Raising Caine (1992)

Pure insanity from Brian De Palma.Like most of his films, logic takes a backseat to all the usual bells and whistles. We’ve got split screens, a bombastic score and tracking shots that seem to go on for miles. What makes this one stand out is John Lithgow’s utter commitment to his many, many roles. The final image of him leaves the audience both giggling and gasping.

Niagara (1953)

Marilyn Monroe goes femme fatale in this thriller about two honeymooning couples in Niagara Falls. Monroe vamps it up as a newlywed already plotting to kill her husband. Joseph Cotten is all war-ravaged cluelessness as her cuckolded spouse. And plucky Jean Peters is the good-hearted married gal who pieces everything together.

Shallow Grave (1994)

Before hitting it big with Trainspotting, Danny Boyle made this thriller about three flatmates who find their new tenant dead but loaded with ill-gotten cash. Instead of telling the police, they bury his body and agree to share the money. But plans like this never work out and Boyle revels in the way these friends slowly but surely turn on each other.

The Last Seduction (1994)

Linda Fiorentino plays Bridget, a bad, bad girl who finds herself in a small town after fleeing her no-good husband with a million dollars of his money. Luckily she finds an innocent lug to bed while fending off all the hapless detectives sent by her livid spouse. Bridget has no redeeming qualities, which makes her fascinating to watch and, ironically, easy to root for. Fiorentino’s performance, fearless and sardonic, deserves a place in the Cinematic Bad Girl Hall of Fame.

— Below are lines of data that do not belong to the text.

/-- **Torus Wilson states satisfy the local DLR equations of `ymSpecification`.** Let `F` be a
bounded continuous cylinder observable on `ℤ^d` with support `S₀`, and let the torus size `L` be
so large that reduction mod `L` is injective on the base points of `Λ ∪ S₀ ∪ ∂Λ` (`∂Λ` = edges of
plaquettes touching `Λ`). Then the torus Wilson state gives the same expectation to `F ∘ torusLift`
and to `(γ_Λ F) ∘ torusLift`: the conditional distribution of the edges in (the image of) `Λ`
given the others is the Wilson kernel, whose plaquettes and boundary edges inject into the torus
(Seiler LNP 159 Ch. 2; Georgii 2011, proof of Thm. 4.17, step (4.18); Friedli–Velenik 2017,
(6.34) and the remark before Exercise 6.14 on periodic boundary conditions). [folklore] -/
theorem wilsonExpectation_toTorusObservable_eq (hρ : Continuous ρ) (β : ℝ) (Λ : Finset (ZdEdge d))
    {F : LGConfig d G → ℝ} (hF : Continuous F) {C : ℝ} (hC : ∀ U, |F U| ≤ C)
    {S₀ : Finset (ZdEdge d)} (hFS : IsCylinder F S₀) {L : ℕ} [NeZero L]
    (hL : Set.InjOn (Torus.proj L)
      ((Λ ∪ S₀ ∪ (plaquettesTouching Λ).biUnion plaquetteEdges).image Prod.fst : Set (Site d))) :
    QuantumFieldTheory.wilsonExpectation ρ β (toTorusObservable L F) =
      QuantumFieldTheory.wilsonExpectation ρ β
        (toTorusObservable L fun η => ∫ U, F U ∂(ymSpecification ρ β Λ η)) := by
  classical
  -- the relevant finite edge set `T` and the injectivity consequences of `hL`
  have hΛT : Λ ⊆ Λ ∪ S₀ ∪ (plaquettesTouching Λ).biUnion plaquetteEdges :=
    (subset_union_left).trans subset_union_left
  have hS₀T : S₀ ⊆ Λ ∪ S₀ ∪ (plaquettesTouching Λ).biUnion plaquetteEdges :=
    (subset_union_right).trans subset_union_left
  have hPT : (plaquettesTouching Λ).biUnion plaquetteEdges ⊆
      Λ ∪ S₀ ∪ (plaquettesTouching Λ).biUnion plaquetteEdges := subset_union_right
  have hTinj := injOn_torusEdge hL
  have hPinj := injOn_projPlaquette (image_subset_image hPT) hL
  -- near and far parts of the torus action
  set a : QuantumFieldTheory.GaugeConfig d L G → ℝ := fun V =>
    -β * ∑ q ∈ (plaquettesTouching Λ).image
        (fun p : ZdPlaquette d => ((Torus.proj L p.1, p.2) : QuantumFieldTheory.Plaquette d L)),
      ((N : ℝ) - (ρ (QuantumFieldTheory.plaquetteHolonomy V q.1 q.2.1.1 q.2.1.2)).trace.re)
    with ha_def
  set b : QuantumFieldTheory.GaugeConfig d L G → ℝ := fun V =>
    -β * ∑ q ∈ ((plaquettesTouching Λ).image
        (fun p : ZdPlaquette d => ((Torus.proj L p.1, p.2) : QuantumFieldTheory.Plaquette d L)))ᶜ,
      ((N : ℝ) - (ρ (QuantumFieldTheory.plaquetteHolonomy V q.1 q.2.1.1 q.2.1.2)).trace.re)
    with hb_def
  have hab : ∀ V, -β * QuantumFieldTheory.wilsonAction ρ V = a V + b V := fun V => by
    simp only [ha_def, hb_def, QuantumFieldTheory.wilsonAction, ← mul_add,
      Finset.sum_add_sum_compl]
  have ha : ∀ V, a V = -β * wilsonBoundaryAction ρ Λ (torusLift L V) := fun V => by
    simp only [ha_def, sum_image_proj_plaquetteTerm ρ hPinj]
  have hb : ∀ W V, b ((Λ.image (torusEdge L)).piecewise W V) = b V := fun W V => by
    simp only [hb_def]
    congr 1
    refine Finset.sum_congr rfl fun q hq => ?_
    rw [plaquetteHolonomy_piecewise_of_ne (fun p hp h => (Finset.mem_compl.1 hq)
      (Finset.mem_image.2 ⟨p, hp, h⟩)) W V]
  have hac : Continuous a :=
    continuous_const.mul (continuous_finsetSum _ fun q _ => continuous_plaquetteTerm ρ hρ q)
  have hbc : Continuous b :=
    continuous_const.mul (continuous_finsetSum _ fun q _ => continuous_plaquetteTerm ρ hρ q)
  obtain ⟨A, hA⟩ := exists_bound_of_continuous hac
  obtain ⟨B, hB⟩ := exists_bound_of_continuous hbc
  have hFt : Continuous fun V : QuantumFieldTheory.GaugeConfig d L G => F (torusLift L V) :=
    hF.comp (continuous_torusLift L)
  -- transfer of the fibre integrals from `G^Λ` to the torus
  have hτ : Function.Injective fun e : ↥Λ => torusEdge L (e : ZdEdge d) := fun e₁ e₂ h =>
    Subtype.ext (hTinj (hΛT e₁.2) (hΛT e₂.2) h)
  have transfer : ∀ Φ : LGConfig d G → ℝ, Continuous Φ →
      DependsOn Φ ↑(Λ ∪ S₀ ∪ (plaquettesTouching Λ).biUnion plaquetteEdges) →
      ∀ V : QuantumFieldTheory.GaugeConfig d L G,
        ∫ ζ, Φ (glueWith Λ ζ (torusLift L V))
            ∂(Measure.pi fun _ : ↥Λ => QuantumFieldTheory.haarProbability G) =
          ∫ W, Φ (torusLift L ((Λ.image (torusEdge L)).piecewise W V))
            ∂(Measure.pi fun _ : QuantumFieldTheory.Edge d L =>
              QuantumFieldTheory.haarProbability G) := by
    intro Φ hΦc hΦT V
    have hm : Measurable fun (W : QuantumFieldTheory.GaugeConfig d L G) (e : ↥Λ) =>
        W (torusEdge L (e : ZdEdge d)) :=
      measurable_pi_iff.2 fun e => measurable_pi_apply _
    have hc : Continuous fun ζ : ↥Λ → G => Φ (glueWith Λ ζ (torusLift L V)) :=
      hΦc.comp ((continuous_glueWith_prod Λ).comp (Continuous.prodMk_right (torusLift L V)))
    rw [← pi_map_comp_injective (QuantumFieldTheory.haarProbability G) hτ,
      integral_map hm.aemeasurable hc.aestronglyMeasurable]
    refine congrArg _ (funext fun W => hΦT fun e he => ?_)
    exact (torusLift_piecewise_apply hΛT hTinj W V he).symm
  -- locality of the two fibre integrands
  have hST : DependsOn (wilsonBoundaryAction (G := G) ρ Λ)
      ↑(Λ ∪ S₀ ∪ (plaquettesTouching Λ).biUnion plaquetteEdges) :=
    (isCylinder_wilsonBoundaryAction_holds (G := G) ρ Λ).mono (Finset.coe_subset.2 hPT)
  have hFT : DependsOn F ↑(Λ ∪ S₀ ∪ (plaquettesTouching Λ).biUnion plaquetteEdges) :=
    hFS.mono (Finset.coe_subset.2 hS₀T)
  have hw : Continuous fun U : LGConfig d G => Real.exp (-β * wilsonBoundaryAction ρ Λ U) :=
    Real.continuous_exp.comp (continuous_const.mul (continuous_wilsonBoundaryAction ρ hρ Λ))
  -- the kernel average of `F` at a periodic boundary condition, computed on the torus
  have key : ∀ V : QuantumFieldTheory.GaugeConfig d L G,
      ∫ U, F U ∂(ymSpecification ρ β Λ (torusLift L V)) =
        (∫ W, F (torusLift L ((Λ.image (torusEdge L)).piecewise W V)) *
            Real.exp (a ((Λ.image (torusEdge L)).piecewise W V))
            ∂(Measure.pi fun _ : QuantumFieldTheory.Edge d L =>
              QuantumFieldTheory.haarProbability G)) /
          ∫ W, Real.exp (a ((Λ.image (torusEdge L)).piecewise W V))
            ∂(Measure.pi fun _ : QuantumFieldTheory.Edge d L =>
              QuantumFieldTheory.haarProbability G) := by
    intro V
    rw [integral_ymSpecification ρ hρ β Λ hF.measurable,
      transfer (fun U => F U * Real.exp (-β * wilsonBoundaryAction ρ Λ U)) (hF.mul hw)
        (fun x y h => by simp only [hFT h, hST h]),
      transfer (fun U => Real.exp (-β * wilsonBoundaryAction ρ Λ U)) hw
        (fun x y h => by simp only [hST h])]
    simp only [ha]
  -- conclude with the finite-volume DLR identity on the torus
  rw [wilsonExpectation_eq_toReal_mul_integral ρ hρ β,
    wilsonExpectation_eq_toReal_mul_integral ρ hρ β]
  congr 1
  simp only [toTorusObservable_apply, key, hab]
  exact integral_exp_mul_eq_integral_exp_mul_condAvg (QuantumFieldTheory.haarProbability G)
    (Λ.image (torusEdge L)) (F := fun V => F (torusLift L V))
    (NF := fun V => ∫ W, F (torusLift L ((Λ.image (torusEdge L)).piecewise W V)) *
      Real.exp (a ((Λ.image (torusEdge L)).piecewise W V))
        ∂(Measure.pi fun _ : QuantumFieldTheory.Edge d L => QuantumFieldTheory.haarProbability G))
    (N1 := fun V => ∫ W, Real.exp (a ((Λ.image (torusEdge L)).piecewise W V))
        ∂(Measure.pi fun _ : QuantumFieldTheory.Edge d L => QuantumFieldTheory.haarProbability G))
    hFt.measurable hac.measurable hbc.measurable (fun V => hC _) hA hB hb (fun V => rfl)
    (fun V => rfl)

The Spanish Prisoner (1998)

David Mamet was a Pulitzer Prize-winning playwright before turning to film. His first movie, House of Games, was a twisty delight. In The Spanish Prisoner,  he raises the bar. Campbell Scott plays a corporate fall guy with access to a secret formula that everyone, including the Feds, wants a piece of. The formula, a Hitchcockian MacGuffin if ever there was one, is simply an excuse to watch Scott being pulled in every direction, set to the tune of Mamet’s mind-spinning dialogue.

Posted on by Todd Posted in Musings

4 Responses to Ten Crime Gems

  1. slamdunk

    Neat list–many of those I have not seen.

    It will give me some ideas in a few years when I am not surrounded by Disney shows and kids wanting attention.

    Enjoy your day.

  2. Pop Culture Nerd

    Oh my gosh, we are the same person! I’ve seen all of these and agree that all are gems. Well, except for CACHE, which confused me a bit.

    I wish Fiorentino were still making movies. I can’t think of anyone quite like her working today.

  3. Todd

    We’re the same person? Does that mean I’m really the person behind the ninja mask? Trippy!

    The ending of Cache is very polarizing in that you have to look really, really carefully at that final shot to get an idea of what’s going on. The rest of the film, though, is amazing. And I love Fiorentino and wish she still had a career. She had such a retro, film noir aura about her, even when doing comedies. She would have been right at home on the big screen in the forties and fifties. But in the nineties, Hollywood didn’t know what to do with her.

  4. Jeremy

    For me, it would be BRICK. 500k budget and they used that limitation to make the film better.

    Regarding Linda Fiorentino,
    I think she also struggled from having as rep as being difficult to work with.

    I remember first seeing her in Gotcha!